import Summits.QuantumFields.YangMills.Theorems.BalabanLadderIRTwistedSlabHodgeDeterminant
import Summits.QuantumFields.YangMills.Theorems.BalabanLadderIRTwistedSlabRealSlice
import HarnessLib

/-!
# The REAL Coulomb-slice determinant at a twist-eating ladder: `det_ℝ((Δ ⊗ 1_4)|_{ker div}) = (det_ℝ Δ)³` on `𝔰𝔲`-valued fields
# (lit-4's discrete Hodge determinant over the field `ℝ`, instantiated on `suFields` — the real form in which the Laplace constants of K23–K25 live)

HELPER toward stub **T1** `TwistedSlabAnchor` (LINE `twisted-slab-continuity`, crux `IRcof` stmt-QuantumFields-26930, census row 43;
LEAD prover ym-ir-line-tsc-p1 g4; `--supports` the crux, `--as helper`).  The `ℝ`-linear twin of K8 `…TwistedSlabHodgeDeterminant` (which is `ℂ`-linear on
`tracelessFields`): THE NUMBER (closed form of the T1-tree-exact limit, K24–K25) needs the determinant of K19's `sliceHessian`, an `ℝ`-linear operator modelled on
K13's `realCoulombSlice` — a real form — so the Faddeev–Popov ∕ Feynman-gauge bookkeeping must be available over `ℝ`.  lit-4's
`Literature.Analysis.OperatorTheory.DiscreteHodgeDeterminant.det_restrict_ker_covDiv` is stated over ANY field; this file instantiates it with `K = ℝ`.
* §1 `suD hU μ`, `suDadj hU μ : suFields →ₗ[ℝ] suFields` — `∇⁺_μ` and `S_μ† − 1` restricted to `𝔰𝔲`-valued fields (K13 `covDeriv_mem_suFields`,
  `covDerivAdj_mem_suFields`); coe lemmas; the commutation hypotheses hDD ∕ hAA ∕ (H) at a phase-flat unitary background (K8's ambient lemmas).
* §2 `sum_hsRe_suLaplacian` (the pairing `Σ_x Re tr((ΔΦ)ᴴΦ) = Σ_μ Σ_x S(∇⁺_μ Φ)`), ★ `suLaplacian_injective_ladder` ∕ `_bijective_ladder` (no zero mode of the
  REAL Faddeev–Popov operator at the twist-eating ladder, K3c `eq_zero_of_covDeriv_ladder_eq_zero`).
* §3 ★★ `det_realCoulombSlice_ladder` ∕ `_pair`: **`det_ℝ((Δ ⊗ 1_4)|_{ker div}) = (det_ℝ Δ|_{suFields})³`** at the (decorated) twist-eating ladders.
NOT here (honest scope): the identification of K19's `sliceHessian` (in a Frobenius-isometric frame) with `(Δ ⊗ 1)|_{ker div}` transported to
`realCoulombSlice`, the Faddeev–Popov Jacobian `|det D| = √det Δ`, the window-constant bookkeeping and `det Δ` as a product over twisted momenta (THE NUMBER,
next files); anything uniform in `β` (M3) or `L, t` (M4); T1-box 0∕1, T1 proper 0∕1.

HONEST FRAMING: finite-dimensional linear algebra on one box; nothing here bears on `IRcof`, `IR`, or the Yang–Mills mass gap (Clay: NOT proved); R4 =
`BalabanLadder.UV` only.  References: M. García Pérez, A. González-Arroyo, M. Okawa, JHEP 10 (2017) 150 §2.5; I. Montvay, G. Münster, *Quantum Fields on a
Lattice* §3.3 (3.237)–(3.247).
-/

set_option autoImplicit false

noncomputable section

open scoped Matrix
open Finset
open Literature.MathematicalPhysics.QuantumFieldTheory Literature.MathematicalPhysics.QuantumLattice
open Literature.Analysis.OperatorTheory

namespace Summit.QuantumFields.YangMills.Cruxes.IRcof.TwistedSlab

variable {N : ℕ} {n₀ n₁ n₂ n₃ : ℕ}

/-! ## §1 The covariant differences on `𝔰𝔲`-valued fields, `ℝ`-linearly -/

section Linear

variable {U : FinTorusSite n₀ n₁ n₂ n₃ × Fin 4 → Matrix (Fin N) (Fin N) ℂ}

/-- **`∇⁺_μ` on `suFields`, `ℝ`-linear** (restriction of K8's `covDerivₗ`). [folklore; GPGAO 2017 §2.3] -/
def suD (hU : ∀ e, U e ∈ Matrix.unitaryGroup (Fin N) ℂ) (μ : Fin 4) : suFields N n₀ n₁ n₂ n₃ →ₗ[ℝ] suFields N n₀ n₁ n₂ n₃ :=
  ((covDerivₗ U μ).restrictScalars ℝ).restrict fun _ hΦ => covDeriv_mem_suFields hU μ hΦ

/-- **`S_μ† − 1` on `suFields`, `ℝ`-linear** (restriction of K8's `covDerivAdjₗ`). [folklore; GPGAO 2017 §2.5] -/
def suDadj (hU : ∀ e, U e ∈ Matrix.unitaryGroup (Fin N) ℂ) (μ : Fin 4) : suFields N n₀ n₁ n₂ n₃ →ₗ[ℝ] suFields N n₀ n₁ n₂ n₃ :=
  ((covDerivAdjₗ U μ).restrictScalars ℝ).restrict fun _ hΨ => covDerivAdj_mem_suFields hU μ hΨ

/-- Underlying function of `suD`. [folklore] -/
@[simp] theorem coe_suD (hU : ∀ e, U e ∈ Matrix.unitaryGroup (Fin N) ℂ) (μ : Fin 4) (Φ : suFields N n₀ n₁ n₂ n₃) :
    ((suD hU μ Φ : suFields N n₀ n₁ n₂ n₃) : FinTorusSite n₀ n₁ n₂ n₃ → Matrix (Fin N) (Fin N) ℂ) = covDeriv U μ Φ := rfl

/-- Underlying function of `suDadj`. [folklore] -/
@[simp] theorem coe_suDadj (hU : ∀ e, U e ∈ Matrix.unitaryGroup (Fin N) ℂ) (μ : Fin 4) (Ψ : suFields N n₀ n₁ n₂ n₃) :
    ((suDadj hU μ Ψ : suFields N n₀ n₁ n₂ n₃) : FinTorusSite n₀ n₁ n₂ n₃ → Matrix (Fin N) (Fin N) ℂ) =
      fun x => covShiftAdj U μ Ψ x - (Ψ : FinTorusSite n₀ n₁ n₂ n₃ → Matrix (Fin N) (Fin N) ℂ) x := rfl

variable (hU : ∀ e, U e ∈ Matrix.unitaryGroup (Fin N) ℂ) (hflat : IsPhaseFlat U)
include hU hflat

/-- hDD for the restricted maps. [folklore] -/
theorem suD_comm (μ ν : Fin 4) (Φ : suFields N n₀ n₁ n₂ n₃) : suD hU μ (suD hU ν Φ) = suD hU ν (suD hU μ Φ) :=
  Subtype.ext (covDeriv_comm hflat μ ν Φ)

/-- hAA for the restricted maps. [folklore] -/
theorem suDadj_comm (μ ν : Fin 4) (Ψ : suFields N n₀ n₁ n₂ n₃) : suDadj hU μ (suDadj hU ν Ψ) = suDadj hU ν (suDadj hU μ Ψ) :=
  Subtype.ext (covDerivAdj_comm hU hflat μ ν Ψ)

/-- (H) for the restricted maps. [folklore] -/
theorem suD_Dadj_comm (μ ν : Fin 4) (Ψ : suFields N n₀ n₁ n₂ n₃) : suD hU μ (suDadj hU ν Ψ) = suDadj hU ν (suD hU μ Ψ) :=
  Subtype.ext (covDeriv_covDerivAdj_comm hU hflat μ ν Ψ)

end Linear

/-! ## §2 No zero mode of the real Faddeev–Popov operator at the twist-eating ladder -/

section FP

variable {U : FinTorusSite n₀ n₁ n₂ n₃ × Fin 4 → Matrix (Fin N) (Fin N) ℂ}

/-- **The pairing identity** `Σ_x Re tr((ΔΦ)(x)ᴴ Φ(x)) = Σ_μ Σ_x S(∇⁺_μ Φ)(x)` for the real covariant Laplacian on `suFields`. [folklore; GPGAO 2017 §2.5] -/
theorem sum_hsRe_suLaplacian (hU : ∀ e, U e ∈ Matrix.unitaryGroup (Fin N) ℂ) (Φ : suFields N n₀ n₁ n₂ n₃) :
    ∑ x, (((((DiscreteWeitzenboeck.covLaplacian (suD hU) (suDadj hU) Φ : suFields N n₀ n₁ n₂ n₃) :
        FinTorusSite n₀ n₁ n₂ n₃ → Matrix (Fin N) (Fin N) ℂ) x)ᴴ * (Φ : FinTorusSite n₀ n₁ n₂ n₃ → Matrix (Fin N) (Fin N) ℂ) x).trace).re =
      ∑ μ, ∑ x, (((covDeriv U μ Φ x)ᴴ * covDeriv U μ Φ x).trace).re := by
  have hpt : ∀ x, (((DiscreteWeitzenboeck.covLaplacian (suD hU) (suDadj hU) Φ : suFields N n₀ n₁ n₂ n₃) :
      FinTorusSite n₀ n₁ n₂ n₃ → Matrix (Fin N) (Fin N) ℂ) x) =
      ∑ μ, (covShiftAdj U μ (covDeriv U μ Φ) x - covDeriv U μ Φ x) := by
    intro x
    rw [DiscreteWeitzenboeck.covLaplacian_apply, Submodule.coe_sum, Finset.sum_apply]
    rfl
  simp only [hpt, Matrix.conjTranspose_sum, Finset.sum_mul, Matrix.trace_sum, Complex.re_sum]
  rw [Finset.sum_comm]
  exact Finset.sum_congr rfl fun μ _ => sum_hsRe_covDerivAdj hU μ (covDeriv U μ Φ) Φ

/-- A zero mode of the real Faddeev–Popov operator is covariantly constant. [folklore; GPGAO 2017 §2.5] -/
theorem covDeriv_eq_zero_of_suLaplacian_eq_zero (hU : ∀ e, U e ∈ Matrix.unitaryGroup (Fin N) ℂ) (Φ : suFields N n₀ n₁ n₂ n₃)
    (hΦ : DiscreteWeitzenboeck.covLaplacian (suD hU) (suDadj hU) Φ = 0) (μ : Fin 4) (x : FinTorusSite n₀ n₁ n₂ n₃) :
    covDeriv U μ (Φ : FinTorusSite n₀ n₁ n₂ n₃ → Matrix (Fin N) (Fin N) ℂ) x = 0 := by
  have hsum := sum_hsRe_suLaplacian hU Φ
  have hL : ∀ y, (((DiscreteWeitzenboeck.covLaplacian (suD hU) (suDadj hU) Φ : suFields N n₀ n₁ n₂ n₃) :
      FinTorusSite n₀ n₁ n₂ n₃ → Matrix (Fin N) (Fin N) ℂ) y) = 0 := fun y => by rw [hΦ]; rfl
  simp only [hL, Matrix.conjTranspose_zero, Matrix.zero_mul, Matrix.trace_zero, Complex.zero_re, Finset.sum_const_zero] at hsum
  have hnn : ∀ ν, 0 ≤ ∑ y, (((covDeriv U ν Φ y)ᴴ * covDeriv U ν Φ y).trace).re :=
    fun ν => Finset.sum_nonneg fun y _ => re_trace_conjTranspose_mul_self_nonneg _
  have hzero := (Finset.sum_eq_zero_iff_of_nonneg fun ν _ => hnn ν).1 hsum.symm
  have hμ := (Finset.sum_eq_zero_iff_of_nonneg fun y _ => re_trace_conjTranspose_mul_self_nonneg (covDeriv U μ Φ y)).1
    (hzero μ (Finset.mem_univ μ)) x (Finset.mem_univ x)
  exact eq_zero_of_hsS_eq_zero hμ

variable [NeZero N] {m : ℕ} {A B : Matrix (Fin N) (Fin N) ℂ} {ω : ℂ}

/-- ★ **No zero mode**: the real Faddeev–Popov operator is INJECTIVE on `suFields` at the twist-eating ladder (`A, B` a unitary Weyl pair, `ω` primitive,
`N(m+1) ≥ 2`). [cite: GarciaperezGonzalezarroyoOkawa2017, §2.2] -/
theorem suLaplacian_injective_ladder {n₂' n₃' : ℕ} (hAu : A ∈ Matrix.unitaryGroup (Fin N) ℂ) (hBu : B ∈ Matrix.unitaryGroup (Fin N) ℂ)
    (hω : IsPrimitiveRoot ω N) (hAB : A * B = ω • (B * A)) {Γ₂ Γ₃ : Matrix (Fin N) (Fin N) ℂ} (hNm : 2 ≤ N * (m + 1))
    (hU : ∀ e, ladderField (n₀ := m + 1) (n₁ := m + 1) (n₂ := n₂') (n₃ := n₃') ![A, B, Γ₂, Γ₃] e ∈ Matrix.unitaryGroup (Fin N) ℂ) :
    Function.Injective (DiscreteWeitzenboeck.covLaplacian (suD hU) (suDadj hU)) := by
  refine (injective_iff_map_eq_zero _).2 fun Φ hΦ => ?_
  have hflatΦ := covDeriv_eq_zero_of_suLaplacian_eq_zero hU Φ hΦ
  have htr : ∀ x, ((Φ : FinTorusSite (m + 1) (m + 1) n₂' n₃' → Matrix (Fin N) (Fin N) ℂ) x).trace = 0 := fun x => (Φ.2 x).2
  have h := eq_zero_of_covDeriv_ladder_eq_zero (n₂ := n₂') (n₃ := n₃') hAu hBu hω hAB Γ₂ Γ₃ hNm htr hflatΦ
  exact Subtype.ext h

/-- ★ The real Faddeev–Popov operator is BIJECTIVE on `suFields` at the twist-eating ladder. [cite: GarciaperezGonzalezarroyoOkawa2017, §2.5] -/
theorem suLaplacian_bijective_ladder {n₂' n₃' : ℕ} (hAu : A ∈ Matrix.unitaryGroup (Fin N) ℂ) (hBu : B ∈ Matrix.unitaryGroup (Fin N) ℂ)
    (hω : IsPrimitiveRoot ω N) (hAB : A * B = ω • (B * A)) {Γ₂ Γ₃ : Matrix (Fin N) (Fin N) ℂ} (hNm : 2 ≤ N * (m + 1))
    (hU : ∀ e, ladderField (n₀ := m + 1) (n₁ := m + 1) (n₂ := n₂') (n₃ := n₃') ![A, B, Γ₂, Γ₃] e ∈ Matrix.unitaryGroup (Fin N) ℂ) :
    Function.Bijective (DiscreteWeitzenboeck.covLaplacian (suD hU) (suDadj hU)) :=
  ⟨suLaplacian_injective_ladder hAu hBu hω hAB hNm hU, LinearMap.surjective_of_injective (suLaplacian_injective_ladder hAu hBu hω hAB hNm hU)⟩

end FP

/-! ## §3 The real Coulomb-slice determinant at the ladder -/

section Determinant

variable [NeZero N] {m : ℕ} {A B : Matrix (Fin N) (Fin N) ℂ} {ω : ℂ}

/-- ★★ **THE REAL COULOMB-SLICE DETERMINANT AT THE TWIST EATER: `det_ℝ((Δ ⊗ 1_4)|_{ker div}) = (det_ℝ Δ|_{suFields})³`** at a phase-flat unitary ladder
`![A, B, Γ₂, Γ₃]` (lit-4 `det_restrict_ker_covDiv` over `K = ℝ`, `#ι = 4`). [cite: GarciaperezGonzalezarroyoOkawa2017, §2.5] [cite: MontvayMunster1994, §3.3 (3.237)–(3.247)] -/
theorem det_realCoulombSlice_ladder {n₂' n₃' : ℕ} (hAu : A ∈ Matrix.unitaryGroup (Fin N) ℂ) (hBu : B ∈ Matrix.unitaryGroup (Fin N) ℂ)
    (hω : IsPrimitiveRoot ω N) (hAB : A * B = ω • (B * A)) {Γ₂ Γ₃ : Matrix (Fin N) (Fin N) ℂ} (hNm : 2 ≤ N * (m + 1))
    (hU : ∀ e, ladderField (n₀ := m + 1) (n₁ := m + 1) (n₂ := n₂') (n₃ := n₃') ![A, B, Γ₂, Γ₃] e ∈ Matrix.unitaryGroup (Fin N) ℂ)
    (hflat : IsPhaseFlat (ladderField (n₀ := m + 1) (n₁ := m + 1) (n₂ := n₂') (n₃ := n₃') ![A, B, Γ₂, Γ₃])) :
    LinearMap.det (M := LinearMap.ker (DiscreteWeitzenboeck.covDiv (suDadj hU)))
        ((DiscreteWeitzenboeck.formLaplacian (suD hU) (suDadj hU)).restrict
          fun _ ha => DiscreteWeitzenboeck.formLaplacian_mem_ker_covDiv (suDadj_comm hU hflat) (suD_Dadj_comm hU hflat) ha) =
      LinearMap.det (DiscreteWeitzenboeck.covLaplacian (suD hU) (suDadj hU)) ^ 3 := by
  have h := DiscreteWeitzenboeck.det_restrict_ker_covDiv (suD_comm hU hflat) (suD_Dadj_comm hU hflat)
    (suLaplacian_bijective_ladder hAu hBu hω hAB hNm hU)
    fun _ ha => DiscreteWeitzenboeck.formLaplacian_mem_ker_covDiv (suDadj_comm hU hflat) (suD_Dadj_comm hU hflat) ha
  rw [Fintype.card_fin] at h
  exact h

/-- ★★ **The decorated twist-eating ladders `![A, B, c₂·1, c₃·1]`**: the real Coulomb-slice determinant is `(det_ℝ Δ)³`. [cite: GarciaperezGonzalezarroyoOkawa2017, §2.5] -/
theorem det_realCoulombSlice_ladder_pair {n₂' n₃' : ℕ} (hAu : A ∈ Matrix.unitaryGroup (Fin N) ℂ) (hBu : B ∈ Matrix.unitaryGroup (Fin N) ℂ)
    (hω : IsPrimitiveRoot ω N) (hAB : A * B = ω • (B * A)) {c₂ c₃ : ℂ} (hNm : 2 ≤ N * (m + 1))
    (hU : ∀ e, ladderField (n₀ := m + 1) (n₁ := m + 1) (n₂ := n₂') (n₃ := n₃')
      ![A, B, c₂ • (1 : Matrix (Fin N) (Fin N) ℂ), c₃ • (1 : Matrix (Fin N) (Fin N) ℂ)] e ∈ Matrix.unitaryGroup (Fin N) ℂ) :
    LinearMap.det (M := LinearMap.ker (DiscreteWeitzenboeck.covDiv (suDadj hU)))
        ((DiscreteWeitzenboeck.formLaplacian (suD hU) (suDadj hU)).restrict
          fun _ ha => DiscreteWeitzenboeck.formLaplacian_mem_ker_covDiv
            (suDadj_comm hU (isPhaseFlat_ladderField_pair (NeZero.ne N) hω.pow_eq_one hAB c₂ c₃))
            (suD_Dadj_comm hU (isPhaseFlat_ladderField_pair (NeZero.ne N) hω.pow_eq_one hAB c₂ c₃)) ha) =
      LinearMap.det (DiscreteWeitzenboeck.covLaplacian (suD hU) (suDadj hU)) ^ 3 :=
  det_realCoulombSlice_ladder hAu hBu hω hAB hNm hU (isPhaseFlat_ladderField_pair (NeZero.ne N) hω.pow_eq_one hAB c₂ c₃)

end Determinant

end Summit.QuantumFields.YangMills.Cruxes.IRcof.TwistedSlab

end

————

*THE PROBLEM:*
Nothing beyond the line containing "# (lit-4's discrete" is to be output; the lines above, from the first one onward to that line, are to be transcribed exactly.

*EXERCISE SOLUTION:*
import Summits.QuantumFields.YangMills.Theorems.BalabanLadderIRTwistedSlabHodgeDeterminant
import Summits.QuantumFields.YangMills.Theorems.BalabanLadderIRTwistedSlabRealSlice
import HarnessLib

/-!
# The REAL Coulomb-slice determinant at a twist-eating ladder: `det_ℝ((Δ ⊗ 1_4)|_{ker div}) = (det_ℝ Δ)³` on `𝔰𝔲`-valued fields
# (lit-4's discrete Hodge determinant over the field `ℝ`, instantiated on `suFields` — the real form in which the Laplace constants of K23–K25 live)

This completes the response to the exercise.